Potential car purchasers in the UAE, Saudi Arabia and Kuwait are relying on online research to a large extent and videos to make the most appropriate purchase decisions for their machines, long before they physically enter dealerships, according to new market research from Google.
According to the data, 57 percent of buyers in Saudi Arabia and 44 percent in the UAE start their research with a query on a search engine.
The research also found that a majority of buyers (83% in Saudi Arabia, 71% in Kuwait and 68% in the UAE) decide which car to buy in a matter of a mere two-month time period.
This decision, according to Google, is anchored by smartphones, with 97 percent of buyers in Kuwait, 91 percent in Saudi Arabia and 90 percent in the UAE looking up their potential new cars on their mobile devices.

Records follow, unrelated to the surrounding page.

/-- **`Ad(y⁻¹)` COMMUTES WITH THE FOUR-FACTOR FUNCTION** of `Prop7ExpLipschitz`: for a unit `y` of `M₂(ℂ)` and exponents `Z₁…Z₄`,
`y⁻¹·[e^{iZ₁}e^{iZ₂}e^{−iZ₃}e^{−iZ₄} − 1 − i(Z₁ + Z₂ − Z₃ − Z₄)]·y` is the same expression in the transported exponents `y⁻¹Zⱼy` — used with
`y = U₀(x−e_ν, x)` unitary (parallel transport is an algebra automorphism commuting with `exp`). [cite: Balaban1985RegularSpaces, (1.1) p.76, (1.47) p.84] -/
theorem conj_plaq4_eq (g : Matrix.unitaryGroup (Fin 2) ℂ) (Z₁ Z₂ Z₃ Z₄ : Matrix (Fin 2) (Fin 2) ℂ) :
    (g : Matrix (Fin 2) (Fin 2) ℂ) * (exp (Complex.I • Z₁) * exp (Complex.I • Z₂) * exp (Complex.I • (-Z₃)) * exp (Complex.I • (-Z₄)) - 1
        - Complex.I • (Z₁ + Z₂ - Z₃ - Z₄)) * star (g : Matrix (Fin 2) (Fin 2) ℂ)
      = exp (Complex.I • ((g : Matrix (Fin 2) (Fin 2) ℂ) * Z₁ * star (g : Matrix (Fin 2) (Fin 2) ℂ)))
          * exp (Complex.I • ((g : Matrix (Fin 2) (Fin 2) ℂ) * Z₂ * star (g : Matrix (Fin 2) (Fin 2) ℂ)))
          * exp (Complex.I • (-((g : Matrix (Fin 2) (Fin 2) ℂ) * Z₃ * star (g : Matrix (Fin 2) (Fin 2) ℂ))))
          * exp (Complex.I • (-((g : Matrix (Fin 2) (Fin 2) ℂ) * Z₄ * star (g : Matrix (Fin 2) (Fin 2) ℂ)))) - 1
        - Complex.I • ((g : Matrix (Fin 2) (Fin 2) ℂ) * Z₁ * star (g : Matrix (Fin 2) (Fin 2) ℂ) + (g : Matrix (Fin 2) (Fin 2) ℂ) * Z₂ * star (g : Matrix (Fin 2) (Fin 2) ℂ)
            - (g : Matrix (Fin 2) (Fin 2) ℂ) * Z₃ * star (g : Matrix (Fin 2) (Fin 2) ℂ) - (g : Matrix (Fin 2) (Fin 2) ℂ) * Z₄ * star (g : Matrix (Fin 2) (Fin 2) ℂ)) := by
  set u : Matrix (Fin 2) (Fin 2) ℂ := (g : Matrix (Fin 2) (Fin 2) ℂ)
  have hu : star u * u = 1 := Matrix.mem_unitaryGroup_iff'.mp g.2
  have hc : ∀ Z : Matrix (Fin 2) (Fin 2) ℂ, exp (Complex.I • (u * Z * star u)) = u * exp (Complex.I • Z) * star u := fun Z => by
    have h := T4AdjointCovarianceUnitary.exp_conj_unitary g (Complex.I • Z)
    rw [mul_smul_comm, smul_mul_assoc] at h
    exact h
  have hn : ∀ Z : Matrix (Fin 2) (Fin 2) ℂ, -(u * Z * star u) = u * (-Z) * star u := fun Z => by rw [mul_neg, neg_mul]
  rw [hn, hn, hc, hc, hc, hc]
  -- insert `star u * u = 1` between the factors
  have e : u * exp (Complex.I • Z₁) * star u * (u * exp (Complex.I • Z₂) * star u) * (u * exp (Complex.I • (-Z₃)) * star u)
        * (u * exp (Complex.I • (-Z₄)) * star u)
      = u * (exp (Complex.I • Z₁) * (star u * u) * exp (Complex.I • Z₂) * (star u * u) * exp (Complex.I • (-Z₃)) * (star u * u)
          * exp (Complex.I • (-Z₄))) * star u := by
    simp only [mul_assoc]
  rw [e, hu, mul_one, mul_one, mul_one]
  have e1 : u * (1 : Matrix (Fin 2) (Fin 2) ℂ) * star u = 1 := by
    rw [mul_one]; exact Matrix.mem_unitaryGroup_iff.mp g.2
  simp only [mul_sub, sub_mul, mul_add, add_mul, smul_sub, smul_add, mul_smul_comm, smul_mul_assoc, e1, mul_assoc]

end Letters

/-! ## §3 The background's plaquettes in every orientation, and the four transport estimates -/

section Transport

variable {F : T3ContinuumYM3Torus.T3Family} {K : ℕ}

/-- **`|U₀(∂(x; κ, μ)) − 1| < a` FOR EVERY INDEX PAIR** from `PlaqSmall a U₀` (positively oriented plaquettes): the negative orientation is the inverse
holonomy (`dist1_inv`), the degenerate word `κ = μ` is trivial. [cite: Balaban1985Variational, (2) p.278; Balaban1985Averaging, (9) p.19] -/
theorem norm_coe_holT_plaqWord_sub_one_lt {a : ℝ} (ha : 0 < a) {U₀ : GaugeField (F.P K) 0 (Matrix.specialUnitaryGroup (Fin 2) ℂ)}
    (hU₀ : PlaqSmall a U₀) (x : Site (F.P K) 0) (κ μ : Fin (F.P K).d) :
    ‖((holT U₀ x (plaqWord κ μ) : Matrix.specialUnitaryGroup (Fin 2) ℂ) : Matrix (Fin 2) (Fin 2) ℂ) - 1‖ < a := by
  rcases lt_trichotomy κ μ with h | h | h
  · rw [holT_plaqWord_eq_plaqHol U₀ ⟨x, κ, μ, h⟩]; exact hU₀ _
  · subst h
    rw [holT_plaqWord, mul_inv_cancel_right, mul_inv_cancel]
    simp [ha]
  · rw [holT_plaqWord_swap, holT_plaqWord_eq_plaqHol U₀ ⟨x, μ, κ, h⟩]
    have := hU₀ ⟨x, μ, κ, h⟩
    rw [← GaugeGroup.dist1_inv] at this
    exact this

/-- Unitary conjugation is isometric: `‖u^* G u‖ = ‖G‖` for `u ∈ SU(2)`. [folklore] -/
theorem norm_star_mul_mul (u : Matrix.specialUnitaryGroup (Fin 2) ℂ) (G : Matrix (Fin 2) (Fin 2) ℂ) :
    ‖star (u : Matrix (Fin 2) (Fin 2) ℂ) * G * (u : Matrix (Fin 2) (Fin 2) ℂ)‖ = ‖G‖ := by
  have hu : (u : Matrix (Fin 2) (Fin 2) ℂ) ∈ unitary (Matrix (Fin 2) (Fin 2) ℂ) := u.2.1
  rw [CStarRing.norm_mul_mem_unitary _ hu, CStarRing.norm_mem_unitary_mul _ (Unitary.star_mem hu)]

/-- Unitary conjugation is isometric: `‖u G u^*‖ = ‖G‖` for `u ∈ SU(2)` (local copy, cf. `SmoothLiftInterp.norm_conj_eq`). [folklore] -/
private theorem norm_mul_mul_star (u : Matrix.specialUnitaryGroup (Fin 2) ℂ) (G : Matrix (Fin 2) (Fin 2) ℂ) :
    ‖(u : Matrix (Fin 2) (Fin 2) ℂ) * G * star (u : Matrix (Fin 2) (Fin 2) ℂ)‖ = ‖G‖ := by
  have hu : (u : Matrix (Fin 2) (Fin 2) ℂ) ∈ unitary (Matrix (Fin 2) (Fin 2) ℂ) := u.2.1
  rw [CStarRing.norm_mul_mem_unitary _ (Unitary.star_mem hu), CStarRing.norm_mem_unitary_mul _ hu]

/-- **TRANSPORT OF A PLAIN EXPONENT** (`Z₁ = X(x,α)`, `Z₄ = X(x,β)`): `‖U₀(x′,ν)^*·X(x′,α)·U₀(x′,ν) − X(x,α)‖ = |(∇¹_{U₀}X)_{να}(x′)|`, `x′ = x − e_ν` — the
(19) gradient entry itself. [cite: Balaban1985RegularSpaces, (1.1) p.76; Balaban1985Variational, (19) p.281] -/
theorem norm_transport_plain (U₀ : GaugeField (F.P K) 0 (Matrix.specialUnitaryGroup (Fin 2) ℂ)) (X : PBond (F.P K) 0 → Matrix (Fin 2) (Fin 2) ℂ)
    (x : Site (F.P K) 0) (ν α : Fin (F.P K).d) :
    ‖star ((U₀ ⟨x.unshift ν, ν⟩ : Matrix.specialUnitaryGroup (Fin 2) ℂ) : Matrix (Fin 2) (Fin 2) ℂ) * X ⟨x.unshift ν, α⟩
        * ((U₀ ⟨x.unshift ν, ν⟩ : Matrix.specialUnitaryGroup (Fin 2) ℂ) : Matrix (Fin 2) (Fin 2) ℂ) - X ⟨x, α⟩‖
      = ‖covGradT 1 (bgUnits F K U₀) X ν α (x.unshift ν)‖ := by
  set w : Matrix (Fin 2) (Fin 2) ℂ := ((U₀ ⟨x.unshift ν, ν⟩ : Matrix.specialUnitaryGroup (Fin 2) ℂ) : Matrix (Fin 2) (Fin 2) ℂ) with hw
  have hww : star w * w = 1 := Matrix.mem_unitaryGroup_iff'.mp (U₀ ⟨x.unshift ν, ν⟩).2.1
  rw [Prop7B8Prop7Plaq.covGradT_one_bgUnits_eq, Site.shift_unshift]
  have e : star w * X ⟨x.unshift ν, α⟩ * w - X ⟨x, α⟩ = -(star w * (w * X ⟨x, α⟩ * star w - X ⟨x.unshift ν, α⟩) * w) := by
    have h1 : star w * (w * X ⟨x, α⟩ * star w) * w = (star w * w) * X ⟨x, α⟩ * (star w * w) := by noncomm_ring
    rw [mul_sub, sub_mul, h1, hww, one_mul, mul_one]
    abel
  rw [e, norm_neg, hw, norm_star_mul_mul]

Customisation features of the vehicle and online car configurators were also found to be very important during the research process, particularly as many buyers (37 percent in Saudi Arabia) make purchase decisions even without taking the car for a spin on a test drive. Of Saudi buyers, 81 percent said they use configurators, compared to 70 percent in the UAE.

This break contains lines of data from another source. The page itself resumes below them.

/-- `λ₂(−v) = −λ₂(v)` for smooth divergence-free fields (`λ₁(−v) = −λ₃(v)`, `λ₃(−v) = −λ₁(v)`, trace `0`).
[ours, bookkeeping] -/
theorem midEig_neg {v : UnitAddTorus d → EuclideanSpace ℝ d} (hv : Torus.IsSmooth v)
    (hdiv : Torus.IsDivFree v) (x : UnitAddTorus d) :
    torusStrainMidEig (-v) x = -torusStrainMidEig v x := by
  unfold torusStrainMidEig
  rw [torusStrainTopEig_neg, torusStrainBotEig_neg, sum_torusStrainEig_eq_zero hv hdiv x,
    sum_torusStrainEig_eq_zero hv.neg ((torus_isDivFree_neg_iff v).2 hdiv) x]
  ring

/-! ## 2. The singular-strain class: `= {λ₂ ≡ 0}` = the `±`-core of the top-gap class `λ₂ ≤ 0` -/

/-- **`IsSingularStrain v`**: the strain matrix of `v` is singular at EVERY point, `det S_v(x) = 0`.
search for candidate a priori estimates; no regularity claim. [ours] -/
def IsSingularStrain (v : UnitAddTorus d → EuclideanSpace ℝ d) : Prop :=
  ∀ x, (torusStrainMatrix v x).det = 0

/-- A singular-strain field has `λ₂ ≡ 0` (`card d = 3`, smooth, divergence free). [ours] -/
theorem IsSingularStrain.midEig_eq_zero (hd : Fintype.card d = 3) {v : UnitAddTorus d → EuclideanSpace ℝ d}
    (hv : Torus.IsSmooth v) (hdiv : Torus.IsDivFree v) (h : IsSingularStrain v) (x : UnitAddTorus d) :
    torusStrainMidEig v x = 0 :=
  (midEig_eq_zero_of_det_eq_zero hd hv hdiv (h x)).1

Notably, online video content was found to feature heavily in the purchasing process for many buyers, with 91 percent of Saudi buyers and 74 percent in the UAE saying that online video, mainly on YouTube, made them consider cars that they wouldn’t have considered otherwise.
Additionally, 84 percent of Kuwaiti buyers said that videos had positively changed their mind about a certain car or manufacturer.

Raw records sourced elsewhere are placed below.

/-- **G0′ — EXISTENCE OF CHANG'S RICCATI GRAPH ON `[0, T]` FROM ANY GRAPH IN THE BALL** (`‖L₀‖ ≤ r = 2δ/(γ−s₀)`; `…SlowGraphExistence`'s
`riccatiGraph_exists` is the case `L₀ = 0`).  For coefficients continuous on `[0, T]` satisfying G1's hypotheses there is `L` with `L 0 = L₀`, continuous on
`[0, T]`, solving `L̇ = A₂₁ + A₂₂L − LA₁₁ − LA₁₂L` (two-sided derivative) on `[0, T)`, with `‖L t‖ ≤ r` throughout.  Same proof as part 3 (radial
retraction + time clamp ⇒ one Picard–Lindelöf on `[−1, T]` centred at `L₀` ⇒ Dini fencing) — adapted from `riccatiGraph_exists`.
[cite: KokotovicBensoussanBlankenship1987, §2 eq. (2.29), Thm 2.3] -/
theorem riccatiGraph_exists_of_norm_le (E F : Type) [NormedAddCommGroup E] [InnerProductSpace ℝ E] [FiniteDimensional ℝ E]
    [NormedAddCommGroup F] [InnerProductSpace ℝ F] [FiniteDimensional ℝ F]
    (A₁₁ : ℝ → E →L[ℝ] E) (A₁₂ : ℝ → F →L[ℝ] E) (A₂₁ : ℝ → E →L[ℝ] F) (A₂₂ : ℝ → F →L[ℝ] F) (γ δ s₀ T : ℝ)
    (hδ : 0 ≤ δ) (hs₀ : 0 ≤ s₀) (hsγ : s₀ < γ) (h8 : 8 * δ ^ 2 ≤ (γ - s₀) ^ 2) (hT : 0 ≤ T)
    (hA₂₂ : ∀ t ∈ Icc 0 T, ∀ z : F, ⟪A₂₂ t z, z⟫_ℝ ≤ -γ * ‖z‖ ^ 2)
    (h₁₁ : ∀ t ∈ Icc 0 T, ‖A₁₁ t‖ ≤ s₀) (h₁₂ : ∀ t ∈ Icc 0 T, ‖A₁₂ t‖ ≤ δ) (h₂₁ : ∀ t ∈ Icc 0 T, ‖A₂₁ t‖ ≤ δ)
    (hc₁₁ : ContinuousOn A₁₁ (Icc 0 T)) (hc₁₂ : ContinuousOn A₁₂ (Icc 0 T)) (hc₂₁ : ContinuousOn A₂₁ (Icc 0 T))
    (hc₂₂ : ContinuousOn A₂₂ (Icc 0 T)) (L₀ : E →L[ℝ] F) (hL₀ : ‖L₀‖ ≤ 2 * δ / (γ - s₀)) :
    ∃ L : ℝ → E →L[ℝ] F, L 0 = L₀ ∧ ContinuousOn L (Icc 0 T) ∧
      (∀ t ∈ Ico 0 T, HasDerivAt L (A₂₁ t + (A₂₂ t).comp (L t) - (L t).comp (A₁₁ t) - ((L t).comp (A₁₂ t)).comp (L t)) t) ∧
      ∀ t ∈ Icc 0 T, ‖L t‖ ≤ 2 * δ / (γ - s₀) := by
  have hgs : 0 < γ - s₀ := by linarith
  rcases hδ.eq_or_lt with hδ0 | hδpos
  · -- `δ = 0`: the ball is `{0}`, the couplings vanish and `L ≡ 0` solves the equation
    have hL₀0 : L₀ = 0 := by
      rw [← norm_le_zero_iff]; rw [← hδ0] at hL₀; simpa using hL₀
    refine ⟨fun _ => 0, hL₀0.symm, continuousOn_const, fun t ht => ?_, fun t _ => ?_⟩
    · have hA : A₂₁ t = 0 := by
        rw [← norm_le_zero_iff]
        have h := h₂₁ t (Ico_subset_Icc_self ht)
        rwa [← hδ0] at h
      have e : A₂₁ t + (A₂₂ t).comp (0 : E →L[ℝ] F) - (0 : E →L[ℝ] F).comp (A₁₁ t) -
          (((0 : E →L[ℝ] F)).comp (A₁₂ t)).comp (0 : E →L[ℝ] F) = 0 := by
        rw [hA]; simp
      rw [e]
      exact hasDerivAt_const t _
    · rw [norm_zero, ← hδ0]; simp
  · -- `δ > 0`
    set r := 2 * δ / (γ - s₀) with hr
    have hrpos : 0 < r := by positivity
    have h2δ : 2 * δ < γ - s₀ := by
      have h1 : (2 * δ) ^ 2 < (γ - s₀) ^ 2 := by nlinarith
      exact (pow_lt_pow_iff_left₀ (by positivity) hgs.le two_ne_zero).mp h1
    have hr1 : r < 1 := (div_lt_one hgs).mpr h2δ
    -- time clamp
    set c : ℝ → ℝ := fun t => max 0 (min t T) with hc
    have hc_mem : ∀ t, c t ∈ Icc 0 T := fun t => ⟨le_max_left _ _, max_le hT (min_le_right _ _)⟩
    have hc_id : ∀ t ∈ Icc 0 T, c t = t := fun t ht => by
      show max 0 (min t T) = t
      rw [min_eq_left ht.2, max_eq_right ht.1]
    have hc_cont : Continuous c := continuous_const.max (continuous_id.min continuous_const)
    have hcA₁₁ : Continuous fun t => A₁₁ (c t) := hc₁₁.comp_continuous hc_cont hc_mem
    have hcA₁₂ : Continuous fun t => A₁₂ (c t) := hc₁₂.comp_continuous hc_cont hc_mem
    have hcA₂₁ : Continuous fun t => A₂₁ (c t) := hc₂₁.comp_continuous hc_cont hc_mem
    have hcA₂₂ : Continuous fun t => A₂₂ (c t) := hc₂₂.comp_continuous hc_cont hc_mem
    -- a bound for `‖A₂₂‖` on the window
    obtain ⟨M, hM⟩ := isCompact_Icc.exists_bound_of_continuousOn hc₂₂
    have hM0 : 0 ≤ M := le_trans (norm_nonneg _) (hM 0 ⟨le_rfl, hT⟩)
    -- the retracted, clamped field
    set π : (E →L[ℝ] F) → (E →L[ℝ] F) := fun X => (r / max r ‖X‖) • X with hπ
    set g : ℝ → (E →L[ℝ] F) → (E →L[ℝ] F) := fun t X =>
      A₂₁ (c t) + (A₂₂ (c t)).comp (π X) - (π X).comp (A₁₁ (c t)) - ((π X).comp (A₁₂ (c t))).comp (π X) with hg
    have hπr : ∀ X, ‖π X‖ ≤ r := fun X => (Literature.Analysis.FunctionSpaces.norm_radialTrunc_le hrpos X).1
    set K₀ : ℝ := M + s₀ + 2 * r * δ with hK₀
    set Lb : ℝ := δ + r * M + r * s₀ + r ^ 2 * δ with hLb
    have hK₀0 : 0 ≤ K₀ := by positivity
    have hLb0 : 0 ≤ Lb := by positivity
    have hglip : ∀ t, LipschitzWith ⟨2 * K₀, by positivity⟩ (g t) := by
      intro t
      refine LipschitzWith.of_dist_le_mul fun X Y => ?_
      rw [dist_eq_norm, dist_eq_norm]
      show ‖g t X - g t Y‖ ≤ 2 * K₀ * ‖X - Y‖
      have hct := hc_mem t
      have hcoef : ‖A₂₂ (c t)‖ + ‖A₁₁ (c t)‖ + 2 * r * ‖A₁₂ (c t)‖ ≤ K₀ := by
        have := hM _ hct; have := h₁₁ _ hct; have := h₁₂ _ hct
        rw [hK₀]; gcongr
      calc ‖g t X - g t Y‖ ≤ (‖A₂₂ (c t)‖ + ‖A₁₁ (c t)‖ + 2 * r * ‖A₁₂ (c t)‖) * ‖π X - π Y‖ :=
            norm_riccati_sub_riccati_le _ _ _ _ (hπr X) (hπr Y)
        _ ≤ K₀ * (2 * ‖X - Y‖) := mul_le_mul hcoef (norm_radial_sub_radial_le hrpos X Y) (norm_nonneg _) hK₀0
        _ = 2 * K₀ * ‖X - Y‖ := by ring
    have hgbound : ∀ t X, ‖g t X‖ ≤ Lb := by
      intro t X
      have hct := hc_mem t
      have := hM _ hct; have := h₁₁ _ hct; have := h₁₂ _ hct; have := h₂₁ _ hct
      calc ‖g t X‖ ≤ ‖A₂₁ (c t)‖ + r * ‖A₂₂ (c t)‖ + r * ‖A₁₁ (c t)‖ + r ^ 2 * ‖A₁₂ (c t)‖ := norm_riccati_le _ _ _ _ (hπr X)
        _ ≤ δ + r * M + r * s₀ + r ^ 2 * δ := by gcongr
    have hgcont : ∀ X, Continuous fun t => g t X := by
      intro X
      exact ((hcA₂₁.add (hcA₂₂.clm_comp continuous_const)).sub (continuous_const.clm_comp hcA₁₁)).sub
        ((continuous_const.clm_comp hcA₁₂).clm_comp continuous_const)
    -- Picard–Lindelöf on `[-1, T]` from `L(0) = 0`
    have ht₀ : (0:ℝ) ∈ Icc (-1:ℝ) T := ⟨by norm_num, hT⟩
    have hPL : IsPicardLindelof g (⟨0, ht₀⟩ : Icc (-1:ℝ) T) L₀ ⟨Lb * (T + 1), by positivity⟩ 0 ⟨Lb, hLb0⟩
        ⟨2 * K₀, by positivity⟩ :=
      { lipschitzOnWith := fun t _ => (hglip t).lipschitzOnWith
        continuousOn := fun X _ => (hgcont X).continuousOn
        norm_le := fun t _ X _ => hgbound t X
        mul_max_le := by
          show Lb * max (T - 0) (0 - (-1)) ≤ Lb * (T + 1) - (0:ℝ)
          rw [sub_zero, zero_sub, neg_neg, sub_zero]
          exact mul_le_mul_of_nonneg_left (max_le (by linarith) (by linarith)) hLb0 }
    haveI : CompleteSpace F := FiniteDimensional.complete ℝ F
    obtain ⟨L, hL0, hLd⟩ := hPL.exists_eq_forall_mem_Icc_hasDerivWithinAt₀
    have hL00 : L 0 = L₀ := hL0
    have hLd' : ∀ t ∈ Ico 0 T, HasDerivAt L (g t (L t)) t := fun t ht =>
      (hLd t ⟨by linarith [ht.1], ht.2.le⟩).hasDerivAt (Icc_mem_nhds (by linarith [ht.1]) ht.2)
    have hLcont : ContinuousOn L (Icc 0 T) := fun t ht =>
      ((hLd t ⟨by linarith [ht.1], ht.2⟩).continuousWithinAt).mono (Icc_subset_Icc (by norm_num) le_rfl)
    -- the retracted field IS the Riccati field on the ball, on the window
    have hg_eq : ∀ t ∈ Icc 0 T, ∀ X : E →L[ℝ] F, ‖X‖ ≤ r →
        g t X = A₂₁ t + (A₂₂ t).comp X - X.comp (A₁₁ t) - (X.comp (A₁₂ t)).comp X := by
      intro t ht X hX
      have hπX : π X = X := Literature.Analysis.FunctionSpaces.radialTrunc_eq_self hrpos hX
      simp only [hg, hπX, hc_id t ht]
    -- fencing: the solution stays in the ball
    have hball : ∀ t ∈ Icc 0 T, ‖L t‖ ≤ r := by
      have hcontn : ContinuousOn (fun t => ‖L t‖) (Icc 0 T) := continuous_norm.comp_continuousOn hLcont
      classical
      set f' : ℝ → ℝ := fun x => if ‖L x‖ ≤ r then δ + ‖L x‖ * s₀ - γ * ‖L x‖ + δ * ‖L x‖ ^ 2 else ‖g x (L x)‖ with hf'
      have hDini : ∀ x ∈ Ico 0 T, ∀ ρ, f' x < ρ → ∃ᶠ z in 𝓝[>] x, slope (fun t => ‖L t‖) x z < ρ := by
        intro x hx ρ hρ
        have hxI := Ico_subset_Icc_self hx
        by_cases hxr : ‖L x‖ ≤ r
        · have hρ' : δ + ‖L x‖ * s₀ - γ * ‖L x‖ + δ * ‖L x‖ ^ 2 < ρ := by simpa [hf', hxr] using hρ
          have hd : HasDerivAt L (A₂₁ x + (A₂₂ x).comp (L x) - (L x).comp (A₁₁ x) - ((L x).comp (A₁₂ x)).comp (L x)) x := by
            rw [← hg_eq x hxI (L x) hxr]; exact hLd' x hx
          exact frequently_slope_norm_lt_riccati (hA₂₂ x hxI) (h₁₁ x hxI) (h₁₂ x hxI) (h₂₁ x hxI) hd hρ'
        · have hρ' : ‖g x (L x)‖ < ρ := by simpa [hf', hxr] using hρ
          exact (hLd' x hx).hasDerivWithinAt.liminf_right_slope_norm_le hρ'
      have h0 : ‖L 0‖ ≤ r := by rw [hL00]; exact hL₀
      have key := image_le_of_liminf_slope_right_lt_deriv_boundary' (f := fun t => ‖L t‖) (f' := f') hcontn hDini
        (B := fun _ => r) (B' := fun _ => (0:ℝ)) h0 continuousOn_const (fun x _ => (hasDerivAt_const x r).hasDerivWithinAt) ?_
      · exact fun t ht => key ht
      · intro x _ hxr
        have hle : ‖L x‖ ≤ r := hxr.le
        have ef : f' x = δ + r * s₀ - γ * r + δ * r ^ 2 := by simp only [hf', if_pos hle, hxr]
        rw [ef]
        have e : δ + r * s₀ - γ * r + δ * r ^ 2 = δ * (r ^ 2 - 1) := by
          rw [hr]; field_simp; ring
        rw [e]
        have : r ^ 2 < 1 := by nlinarith
        nlinarith
    refine ⟨L, hL00, hLcont, fun t ht => ?_, hball⟩
    rw [← hg_eq t (Ico_subset_Icc_self ht) (L t) (hball t (Ico_subset_Icc_self ht))]
    exact hLd' t ht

Once a decision on a purchase has been made, a majority of buyers (79 percent in Saudi Arabia and 66 percent) said they found their dealer online, with 41 percent of Saudi buyers and 54 percent of UAE buyers choosing a dealer with whom they had no prior familiarity.
While online car buying yet is uncommon, the research found that it is becoming an increasingly interesting option for many buyers, with 67 percent of Saudi buyers and 42 percent of UAE buyers said they’d consider it as an option if it was offered at all.
“Many consumers do have clear concerns about buying a car online though, such as the lack of physical product experience, personal advice or a test drive,” the report noted.
Brands that develop clever services to help buyers to overcome these concerns by leveraging digital technology to connect offline experience and online service may well put themselves in a position of advantage.”